Dell Bios Vulnerabilities

Eclypsium found a handful of problems with Dell’s firmware update process. BIOSConnect is a firmware update process that runs entirely from the system BIOS. From what I can tell, this means that a Dell machine could be vulnerable even if it isn’t running Dell’s SupportAssist, or even Windows at all. The BIOS makes an HTTPS request to downloads.dell.com, but fails to properly validate the TLS certificate. It seems that any wildcard certificate for any domain will be accepted. You could fool it as easily as using a Let’s Encrypt certificate for *.myuniquedomain.com, and telling an HTTPS server to use that cert for dell.com.

The saving grace here is that an attacker needs to be on the same network as the victim machine, in order to MItM the connection to the update server. Either way, if you have Dell hardware, go check for this issue and update if it’s there, or at least turn off BIOSConnect.

Unplug Your MyBooks

There’s been a rash of ransomware attacks against consumer NAS devices, and it looks like Western Digital’s My Book Live might be the next device to be hit. Multiple users discovered their drives wiped on the 23rd, and a log note that a factory restore had been triggered.

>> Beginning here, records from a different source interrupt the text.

import Literature.MathematicalPhysics.QuantumFieldTheory.Balaban1983to89.B9Cor35GpAtCubeLetters
import Literature.MathematicalPhysics.QuantumFieldTheory.Balaban1983to89.B9Cor36CubeCutoffs
import Literature.MathematicalPhysics.QuantumFieldTheory.Balaban1983to89.B9Eq359CubeKernelsAtOne

/-!
# `Balaban1983to89.B9Cor36GpCubeIsUnit` — [Balaban1985BackgroundPropagators] COROLLARY 3.6 p. 408 AT ONE COVER CUBE □, THE INVERTIBILITY OF
# `Δ′_{a,□}(Ṽ_□)` (Theorem 3.4 at the cube, `Ṽ_□ = e^{iηχ̃_□A}·1`) AND THE TWO LOCAL-INVERSE LAWS OF THE LETTER `O_□ = χ_□R(u)⁻¹G′_□(Ṽ_□)R(u)χ_□`
# AT THE CUT-OFF OF RECORD `h_□` — p21's M5.5 FILE 6 binders `hloc`, `hlocT` DISCHARGED DOWN TO THE (3.35) CUBE DATUM, uniformly in the member and
# the cube — sub-row G-B9-LETTERS, module M5.1b-G′ (site sector), FILE 7a of seat p33's plan

statement-level skeleton of published theorems with citation tags; proofs where landed; nothing here is a claim about the Yang–Mills mass gap

CITATION HEADER (lean-in-tree rule).  B9 = T. Bałaban, *Propagators for lattice gauge theories in a background field*, Commun. Math. Phys. **99** (1985)
389–434 [Balaban1985BackgroundPropagators] (held `paper:balaban1985-cmp99-background-propagators`; journal page = PDF page + 388): Cor. 3.6 p. 408 l. 1–10
(«U … regular on each cube □̃ from the cover π′_j … after the gauge transformation (3.35) … the operators G_□(U), G′_□(U) defined by the sequence
{Ω_n(□)} satisfy (3.42)–(3.47) for x, y, y′ ∈ □̃»); Sect. C p. 408 l. 36–44, p. 409 l. 1–5; (3.88) p. 409 («G′_□(U)Δ′(U)h_□ = h_□ because … = I on
□̃»); Thm 3.4 p. 400 («G′(U′U) = (Δ′_a(U′U))⁻¹ exists»); Cor. 3.5 p. 407; (3.35)–(3.37) p. 396; (3.58)–(3.60) p. 402.  Rows B9.Cor3.6 × B9.Thm3.4
(cells only; no row head changes).

WHY THIS FILE (cell lit-balaban, sub-row G-B9-LETTERS, module M5.1b-G′ booked to seat p33 g96).  p21's M5.5 FILE 6
`B9Thm37GpTorusRegularFinal.eBlock_kernelFamilySInv_Gp_of_localInverse` asks per cube the two local-inverse laws `h_□·Δ′_a(U)·O_□·h_□ = h_□²`,
`h_□·O_□·Δ′_a(U)·h_□ = h_□²`.  FILE 4 (`B9Cor36CubeCutoffs.localInverse_laws_hTY_parSymY`) proved both for the letter of design (R) modulo ONE input:
`IsUnit (Δ′_{a,□}(Ṽ_□))`.  Theorem 3.4 at the cube (FILE 6 `cor35_Gp_cube`, conclusions (1)–(2)) gives the two-sided inverse of `Δp − conj b V′(Ã)` for the
(3.37)-small `Ã = χ̃_□A`; FILE 1's (3.60) identity says `Δp − conj b V′(Ã) = conj b(η⁻²Δ′_{a,□}(Ṽ_□))` (§1); `B9Eq359CubeKernelsAtOne.isUnit_of_conj_laws`
reads the unit back; the `A`-dependent binders of the engine are FILE 4's five (3.37) readings of `χ̃_□A` and `B9Eq359CubeKernelsAtOne`'s (3.58)/(3.59)
sizes of FILE 1's kernels at `parSymY` (currency A at the base `1`, no unitarity of `Ṽ_□` used).

WHAT IS PROVED (0 `def`; 0 sorry; 0 new named facts; standard axioms):
* §1 ★`DpK_sub_conj_vPrimeConc` — `DpK − conj b (vPrimeConc (shiftY i) 1 η (chartA (χ̃_□A)) blkCubeY (kQ 1) (kF 1 Ṽ_□) (sQ 1) (sF 1 Ṽ_□) cfunK)
  = conj b(η⁻²Δ′_{a,□}(Ṽ_□)|_ℝ)` (FILE 1's `eq360_deltaPrimeACubeY_one` through `conj b`);
* §2 ★★★`isUnit_and_localInverse_laws` — `∃ M₀ T₀ N₀ a₁ > 0` (from FILE 6; functions of `d, L, M₂`) such that for every member above the thresholds,
  every cover cube, every gauge `u`, configuration `U`, field `A`, set `Q ⊇ NearC(35S_n/8 + 1)`, constants `0 ≤ C`, `0 < ξ ≤ 5S_nη`, `1 ≤ Λ` with
  `L^{n+1}η ≤ Λξ`, `U^u = e^{iηA}` on the bonds of `Q`, `‖A‖ ≤ Cξ⁻¹`, `‖η⁻¹∂A‖ ≤ Cξ⁻²` on `Q`, and `max C (C(1+D₁θ))·Λ² ≤ min(a₁, 1/4)`:
  `IsUnit (deltaPrimeACubeY i □ parSymY (locCfgY i □ η A))` ∧ the two local-inverse laws at `hTY i □` for
  `locLetterY i □ parSymY u (chiY i □) (locCfgY i □ η A)` against `deltaPrimeAY i parSymY U`.

PROOF.  Ours; assembly of FILES 1, 4, 6 and `B9Eq359CubeKernelsAtOne`; the (3.35) datum in the shape `exists_gauge_fld_of_reg335Cube` delivers.

HONEST SCOPE / NOT CLAIMED.  `[NormOneClass 𝔸]`; the datum, the smallness `α₁ ≤ min(a₁, 1/4)` (print: «α₁ = O(1)Mα₀ sufficiently small», p. 402) and the
member thresholds are displayed hypotheses; `Q ⊇ NearC(4.375S_n + 1)` is inside print's `□̃⁵` (half-width `6S_n`); the (3.42) block `hE` of p21's FILE 6
for this letter is FILE 7b (not here); nothing on `d = 4`, the continuum, reflection positivity or the mass gap; NOT a node discharge; no row head changes.

RELATED IN THE TREE, NOT DUPLICATED: n06-c's `B9SectBCodedChainAn.isUnit_deltaPrimeAY_of_isAnRecY` (the member's pin, same algebra with `conj b` on both
factors); FILE 4's laws (used, not restated).
-/

noncomputable section

namespace Literature.MathematicalPhysics.QuantumFieldTheory.Balaban1983to89.B9Cor36GpCubeIsUnit

open Literature.MathematicalPhysics.QuantumFieldTheory.Balaban1983to89
open Literature.MathematicalPhysics.QuantumFieldTheory.Balaban1983to89.B4PartitionUnity22 (thetaProf D1 D1_nonneg contDiff_thetaProf hasCompactSupport_thetaProf)
open Literature.MathematicalPhysics.QuantumFieldTheory.Balaban1983to89.B6KLevelCensusIndexV1 (KIdx kGeo)
open Literature.MathematicalPhysics.QuantumFieldTheory.Balaban1983to89.B6Cover236MultiLevelBlocks (cubes)
open Literature.MathematicalPhysics.QuantumFieldTheory.Balaban1983to89.B6GlobalChartV1 (PV boxEquiv)
open Literature.MathematicalPhysics.QuantumFieldTheory.Balaban1983to89.B9BackgroundsKLevelV1 (shiftsV1)
open Literature.MathematicalPhysics.QuantumFieldTheory.Balaban1983to89.B9Eq39Adjoint (fluct covD covDstar)
open Literature.MathematicalPhysics.QuantumFieldTheory.Balaban1983to89.B9Eq352DivFormLetters (conj conj_sub)
open Literature.MathematicalPhysics.QuantumFieldTheory.Balaban1983to89.B9Eq360VprimeLetters (vPrimeConc)
open Literature.MathematicalPhysics.QuantumFieldTheory.Balaban1983to89.B9Eq360DeltaPrimeAY (mulY AfldY chartA)
open Literature.MathematicalPhysics.QuantumFieldTheory.Balaban1983to89.B9Eq360DeltaPrimeACubeY (blkCubeY kQCubeY sQCubeY cCubeY kFCubeY sFCubeY levCubeY_eq
  eq360_deltaPrimeACubeY_one)
open Literature.MathematicalPhysics.QuantumFieldTheory.Balaban1983to89.B9CubeLettersOpsL0 (cubeFamY levCubeY deltaPrimeACubeY)
open Literature.MathematicalPhysics.QuantumFieldTheory.Balaban1983to89.B9CubeLettersBondOpsL0 (BlkCubeY)
open Literature.MathematicalPhysics.QuantumFieldTheory.Balaban1983to89.B9CubeGeometryInputs (geoCK geoCK_eta geoCK_eta_pos geoCK_len_blkCubeY RM1)
open Literature.MathematicalPhysics.QuantumFieldTheory.Balaban1983to89.B9Cor35GpCubeInputsAtOne (DpK GpK wK cfunK eta_ne_zero)
open Literature.MathematicalPhysics.QuantumFieldTheory.Balaban1983to89.B9Cor35GpAtCubeLetters (cor35_Gp_cube)
open Literature.MathematicalPhysics.QuantumFieldTheory.Balaban1983to89.B9Cor36CutoffField337 (cutFldY)
open Literature.MathematicalPhysics.QuantumFieldTheory.Balaban1983to89.B9Cor36CubeCutoffs (SC NearC chiY chiTY locCfgY readings337_locFld
  scaleLen_levCubeY_bounds one_le_SC)
open Literature.MathematicalPhysics.QuantumFieldTheory.Balaban1983to89.B9Eq359CubeKernelsAtOne (Cq Cq_nonneg norm_kFCubeY_parSymY_le norm_sFCubeY_parSymY_le
  ownLevel_of_blockwise isUnit_of_conj_laws)
open Literature.MathematicalPhysics.QuantumFieldTheory.Balaban1983to89.Node00 (SiteY CfgY GaugeY SiteParY toKT shiftY gaugeY parSymY parSymY_one UboxY)
open Literature.MathematicalPhysics.QuantumFieldTheory.Balaban1983to89.B9Thm37CubeCoverCommutators (cutMulY hTY)

variable {d ℓ : ℕ} {hd : 1 ≤ d + 1} {hL : Odd (ℓ + 1) ∧ 1 < ℓ + 1} {b₀ b₁ : ℝ}

variable {𝔸 : Type} [NormedRing 𝔸] [NormedAlgebra ℂ 𝔸] [CompleteSpace 𝔸]
variable {ι : Type} [Fintype ι] (b : Module.Basis ι ℝ 𝔸)

/-! ## §1  Theorem 3.4's inverse identity read back at the cube letter: `Δp − conj b V′(Ã) = conj b(η⁻²Δ′_{a,□}(Ṽ_□))` -/

section Identity

variable (i : KIdx d ℓ hd hL b₀ b₁) (c : ↥(cubes (toKT i).D.toDomains))

/-- ★ **(3.60) AT THE CUBE IN THEOREM 3.4's LETTERS** (FILE 1's `eq360_deltaPrimeACubeY_one` conjugated by the coordinates): with `Ṽ_□ = e^{iηÃ}·1`,
`Ã = χ̃_□A`, the engine's `Δp − conj b V′(chartA Ã)` (FILE 1 kernels `kF = kQ(Ṽ) − kQ(1)`, `sF = sQ(Ṽ) − sQ(1)`, weight `cfun = η⁻²c_□`) IS `conj b(η⁻²Δ′_{a,□}(Ṽ_□))`.
[cite: Balaban1985BackgroundPropagators, (3.60) p.402, (3.24) p.394, Cor. 3.5 p.407, p.409 l.1–5] -/
theorem DpK_sub_conj_vPrimeConc (par : SiteParY 𝔸 i) (A : AfldY 𝔸 i) :
    DpK b i c par - conj b (vPrimeConc (shiftY i) (fun _ _ => (1 : 𝔸ˣ)) (geoCK i c).eta (chartA i (cutFldY i (chiTY i c) A)) (blkCubeY i c)
        (kQCubeY i c par (fun _ _ => 1)) (kFCubeY i c par (fun _ _ => 1) (locCfgY i c (kGeo i).eta A)) (sQCubeY i c par (fun _ _ => 1))
        (sFCubeY i c par (fun _ _ => 1) (locCfgY i c (kGeo i).eta A)) (cfunK i c)) =
      conj b ((((kGeo i).eta ^ 2)⁻¹) • (deltaPrimeACubeY i c par (locCfgY i c (kGeo i).eta A)).restrictScalars ℝ) := by
  have hη := eta_ne_zero i
  have hU : UboxY i (fun _ _ => (1 : 𝔸ˣ)) = fun _ _ => 1 := B9Cor36CutoffField337.UboxY_one i
  have hc : ((kGeo i).eta ^ 2)⁻¹ • cCubeY i c = cfunK i c := by funext s; rfl
  rw [DpK, ← conj_sub, locCfgY, eq360_deltaPrimeACubeY_one i c par hη (cutFldY i (chiTY i c) A), hU, hc, geoCK_eta]

end Identity

/-! ## §2  ★★★ `Δ′_{a,□}(Ṽ_□)` IS A UNIT and the two local-inverse laws, from the (3.35) cube datum -/

section Main

/-- ★★★ **COROLLARY 3.6 AT ONE COVER CUBE, THE INVERTIBILITY AND THE LOCAL-INVERSE LAWS** — uniformly in the member and the cube: there are thresholds
`M₀, T₀, N₀` and Theorem 3.4's `a₁ > 0` (functions of `d, L`, the basis datum `M₂`) such that for every member above the thresholds, every cover cube `□`
and every (3.35) cube datum — a bi-contractive gauge `u` and a field `A` with `U^u = e^{iηA}` on the bonds of a torus set `Q ⊇ {within 4.375S_n + 1 of the
centre}`, `‖A‖ ≤ Cξ⁻¹`, `‖η⁻¹∂A‖ ≤ Cξ⁻²` on `Q` (`exists_gauge_fld_of_reg335Cube`), a datum scale `ξ ≤ 5S_nη` with `L^{n+1}η ≤ Λξ` — whose (3.37) size
`α₁ := max C (C(1+D₁θ))·Λ²` is `≤ a₁` and `≤ 1/4`: the cube operator `Δ′_{a,□}(Ṽ_□)` at `Ṽ_□ = e^{iηχ̃_□A}·1` IS A UNIT (Thm 3.4 via FILE 6), and hence the
letter `O_□ = χ_□R(u)⁻¹G′_□(Ṽ_□)R(u)χ_□` satisfies BOTH local-inverse laws at `h_□` against the member's `Δ′_a(U)` at `parSymY` (FILE 4) — p21's FILE 6 binders
`hloc`, `hlocT` for this cube, discharged down to the (3.35) datum. [cite: Balaban1985BackgroundPropagators, Cor. 3.6 p.408, Cor. 3.5 p.407, Thm 3.4 p.400, (3.88) p.409, (3.35)–(3.37) p.396, p.409 l.1–5] -/
theorem isUnit_and_localInverse_laws [NormOneClass 𝔸] [DecidableEq ι] (d ℓ : ℕ) (hℓ : 1 ≤ ℓ) (M₂ : ℝ) (hM₂ : 0 ≤ M₂) (hrepr : ∀ (v : 𝔸) (j : ι), |b.repr v j| ≤ M₂ * ‖v‖) :
    ∃ M₀ T₀ : ℝ, ∃ N₀ : ℕ, ∃ a₁ : ℝ, 0 < a₁ ∧
    ∀ {hd : 1 ≤ d + 1} {hL : Odd (ℓ + 1) ∧ 1 < ℓ + 1} {b₀ b₁ : ℝ} (i : KIdx d ℓ hd hL b₀ b₁) (c : ↥(cubes (toKT i).D.toDomains)),
      M₀ ≤ ((ℓ : ℝ) + 1) * (toKT i).Mh → N₀ + 1 ≤ (toKT i).R * ((ℓ + 1) * (toKT i).Mh) → T₀ ≤ RM1 i →
    ∀ (g : GaugeY 𝔸 i) (U : CfgY 𝔸 i) (A : AfldY 𝔸 i) (Q : Set (Site (PV d ℓ i.m i.K hd hL) 0)) (C ξ Λ : ℝ),
      0 ≤ C → 0 < ξ → 1 ≤ Λ → ξ ≤ 5 * (SC i c : ℝ) * (kGeo i).eta → LatticeNorms.scaleLen ((ℓ : ℝ) + 1) (kGeo i).eta (c.1.1 + 1) ≤ Λ * ξ →
      (∀ x : Site (PV d ℓ i.m i.K hd hL) 0, NearC i c (35 * SC i c / 8 + 1) (boxEquiv i.hN x).1 → x ∈ Q) →
      (∀ (κ : Fin (d + 1)) (x : Site (PV d ℓ i.m i.K hd hL) 0), x ∈ Q → x.shift κ ∈ Q → gaugeY i g U κ x = fluct (kGeo i).eta A κ x) →
      (∀ κ, ∀ x ∈ Q, ‖A κ x‖ ≤ C * ξ⁻¹) →
      (∀ μ ν, ∀ x ∈ Q, ‖(((kGeo i).eta : ℂ)⁻¹) • covD (shiftsV1 (PV d ℓ i.m i.K hd hL)) (fun _ _ => (1 : 𝔸ˣ)) μ (A ν) x‖ ≤ C * (ξ ^ 2)⁻¹) →
      max C (C * (1 + D1 thetaProf)) * Λ ^ 2 ≤ a₁ → max C (C * (1 + D1 thetaProf)) * Λ ^ 2 ≤ 1 / 4 →
      IsUnit (deltaPrimeACubeY i c (parSymY i) (locCfgY i c (kGeo i).eta A)) ∧
      (cutMulY (hTY i c) * Node00.deltaPrimeAY i (parSymY i) U *
          B9Cor36GpCubeLocLetter.locLetterY i c (parSymY i) g (chiY i c) (locCfgY i c (kGeo i).eta A) *
          cutMulY (hTY i c) =
        cutMulY (hTY i c) *
          cutMulY (hTY i c)) ∧
      (cutMulY (hTY i c) *
          B9Cor36GpCubeLocLetter.locLetterY i c (parSymY i) g (chiY i c) (locCfgY i c (kGeo i).eta A) * Node00.deltaPrimeAY i (parSymY i) U *
          cutMulY (hTY i c) =
        cutMulY (hTY i c) *
          cutMulY (hTY i c)) := by
  have h1A : ‖(1 : 𝔸)‖ ≤ 1 := norm_one.le
  obtain ⟨δ₀, BG, M₀, T₀, N₀, hδ₀, hBG, a₁, ha₁, B, hB, H⟩ := cor35_Gp_cube b d ℓ hℓ (Cq d) M₂ (Cq_nonneg d) hM₂ hrepr h1A
  refine ⟨M₀, T₀, N₀, a₁, ha₁, ?_⟩
  intro hd hL b₀ b₁ i c hM hN hT g U A Q C ξ Λ hC hξ hΛ hξS hΛξ hQ hgA hA hdA hα₁ hα4
  set η : ℝ := (kGeo i).eta with hηdef
  have hη : 0 < η := by rw [hηdef, ← geoCK_eta i c]; exact geoCK_eta_pos i c
  set α₁ : ℝ := max C (C * (1 + D1 thetaProf)) * Λ ^ 2 with hα₁def
  have hα₁0 : 0 ≤ α₁ := by
    rw [hα₁def]; exact mul_nonneg (le_max_of_le_left hC) (sq_nonneg _)
  -- the length function of the engine at the cube blocks is `L^{n(z)}η`
  have hL1 : (1 : ℝ) ≤ (ℓ : ℝ) + 1 := by linarith [(Nat.cast_nonneg ℓ : (0 : ℝ) ≤ ℓ)]
  have hlenS : ∀ z : SiteY i, (geoCK i c).len (blkCubeY i c z) = LatticeNorms.scaleLen ((ℓ : ℝ) + 1) η (levCubeY i c z) := fun z => by
    rw [(geoCK_len_blkCubeY i c z).1]; rfl
  have hlen : ∀ z : SiteY i, 0 < (geoCK i c).len (blkCubeY i c z) := fun z => by
    rw [hlenS]; exact (scaleLen_levCubeY_bounds i c hL1 hη hΛξ z).1
  have hlenΛ : ∀ z : SiteY i, (geoCK i c).len (blkCubeY i c z) ≤ Λ * ξ := fun z => by
    rw [hlenS]; exact (scaleLen_levCubeY_bounds i c hL1 hη hΛξ z).2
  -- the five (3.37) readings of the cut field (FILE 4)
  obtain ⟨r1, r2, r3, r4, r5⟩ := readings337_locFld i c hC hη hξ hΛ hξS hQ hA hdA (fun z => (geoCK i c).len (blkCubeY i c z)) hlen hlenΛ
  -- the (3.59) kernel sizes (FILE 7a-prep, currency A at the base `1`, `G := ⊥`)
  have hG1 : ∀ u : 𝔸ˣ, u ∈ (⊥ : Subgroup 𝔸ˣ) → ‖(u : 𝔸)‖ ≤ 1 := fun u hu => by
    rw [Subgroup.mem_bot] at hu; rw [hu, Units.val_one]; exact h1A
  have hU1 : ∀ (μ : Fin (d + 1)) (x : Site (PV d ℓ i.m i.K hd hL) 0), ((fun _ _ => (1 : 𝔸ˣ)) : CfgY 𝔸 i) μ x ∈ (⊥ : Subgroup 𝔸ˣ) :=
    fun _ _ => Subgroup.one_mem _
  have hown := ownLevel_of_blockwise i c hη (cutFldY i (chiTY i c) A) (α₁ := α₁) (fun k x => by
    have h := r4 k x
    rw [(geoCK_len_blkCubeY i c x).1, levCubeY_eq] at h
    push_cast
    exact h)
  have hkF : ∀ (y : BlkCubeY i c) (x : SiteY i), blkCubeY i c x = y →
      ‖kFCubeY i c (parSymY i) (fun _ _ => 1) (locCfgY i c η A) y x‖ ≤ Cq d * α₁ * wK i c y :=
    fun y x hx => norm_kFCubeY_parSymY_le i c ⊥ hG1 hU1 hη.le (cutFldY i (chiTY i c) A) y hα₁0 hα4 (hown y) x hx
  have hsF : ∀ x : SiteY i, ‖sFCubeY i c (parSymY i) (fun _ _ => 1) (locCfgY i c η A) x‖ ≤ Cq d * α₁ :=
    fun x => norm_sFCubeY_parSymY_le i c ⊥ hG1 hU1 hη.le (cutFldY i (chiTY i c) A) x hα₁0 hα4 (hown (blkCubeY i c x))
  -- Theorem 3.4 at the cube (FILE 6): the two-sided inverse
  have hparone : ∀ z w : SiteY i, parSymY i (fun _ _ => (1 : 𝔸ˣ)) z w = 1 := fun z w => parSymY_one i z w
  obtain ⟨l1, l2, -, -⟩ := H i c 0 True (parSymY i) hparone hM hN hT α₁ hα₁0 hα₁ (chartA i (cutFldY i (chiTY i c) A))
    (kFCubeY i c (parSymY i) (fun _ _ => 1) (locCfgY i c η A)) (sFCubeY i c (parSymY i) (fun _ _ => 1) (locCfgY i c η A)) hkF hsF
    (fun ν k x => by rw [geoCK_eta]; exact r1 ν k x) (fun μ ν x => by rw [geoCK_eta]; exact r2 μ ν x)
    (fun μ x => by rw [geoCK_eta]; exact r3 μ x) r4 r5
  rw [DpK_sub_conj_vPrimeConc] at l1 l2
  have hunit : IsUnit (deltaPrimeACubeY i c (parSymY i) (locCfgY i c η A)) :=
    isUnit_of_conj_laws b _ (inv_ne_zero (pow_ne_zero 2 (eta_ne_zero i))) _ l1 l2
  have hQ' : ∀ x : Site (PV d ℓ i.m i.K hd hL) 0, NearC i c (3 * SC i c + 2) (boxEquiv i.hN x).1 → x ∈ Q := fun x hx =>
    hQ x (hx.mono i c (by have := one_le_SC i c; omega))
  exact ⟨hunit, B9Cor36CubeCutoffs.localInverse_laws_hTY_parSymY i c g U η A hQ' hgA hunit⟩

end Main

end Literature.MathematicalPhysics.QuantumFieldTheory.Balaban1983to89.B9Cor36GpCubeIsUnit

end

WD has released a statement, acknowledging the issue, and recommending that anyone with a My Book Live unplug it from the network right away, and leave it offline until they can get to the bottom of the issue. The latest official news is a reference to a 2018 CVE, a pre-auth network RCE. What immediately comes to mind is that a particularly obnoxious ransomware program could include this attack as part of an effort to destroy backups. The odd part is that none of the affected users have reported a ransomware note.

Windows 11

Microsoft announced Windows 11, and while there was the normal marketing hype and keynotes, there were a couple interesting security-related tidbits, mostly in the updated system requirements. First up is the Trusted Platform Module 2.0 requirement. Most modern motherboards ship with a firmware TPM, but often disabled by default. If you try running the upgrade check, and were told that your nearly-new system can’t run Windows 11, that’s probably why. But why would Microsoft require a TPM for everyone? Credit to Robert Graham for this one: TPM is a requirement for BitLocker, the high quality whole disk encryption software built into Windows. This would indicate that BitLocker is going to be on for everyone, rather than a feature you have to manually enable.

The other somewhat surprising change is that Microsoft is doing away with support for 32-bit processors, and going to 64-bit Windows only. There are sure to be some issues for people still running 16-bit code, which won’t execute at all under 64-bit Windows. There are, however, quite a few security features that only run on 64-bit windows, like ASLR, signed drivers, the NX bit for Data Execution Protection, and PatchGuard. While the reduced engineering burden of dropping 32-bit Windows was likely the major driver in this decision, the Windows platform will be significantly more secure as a result.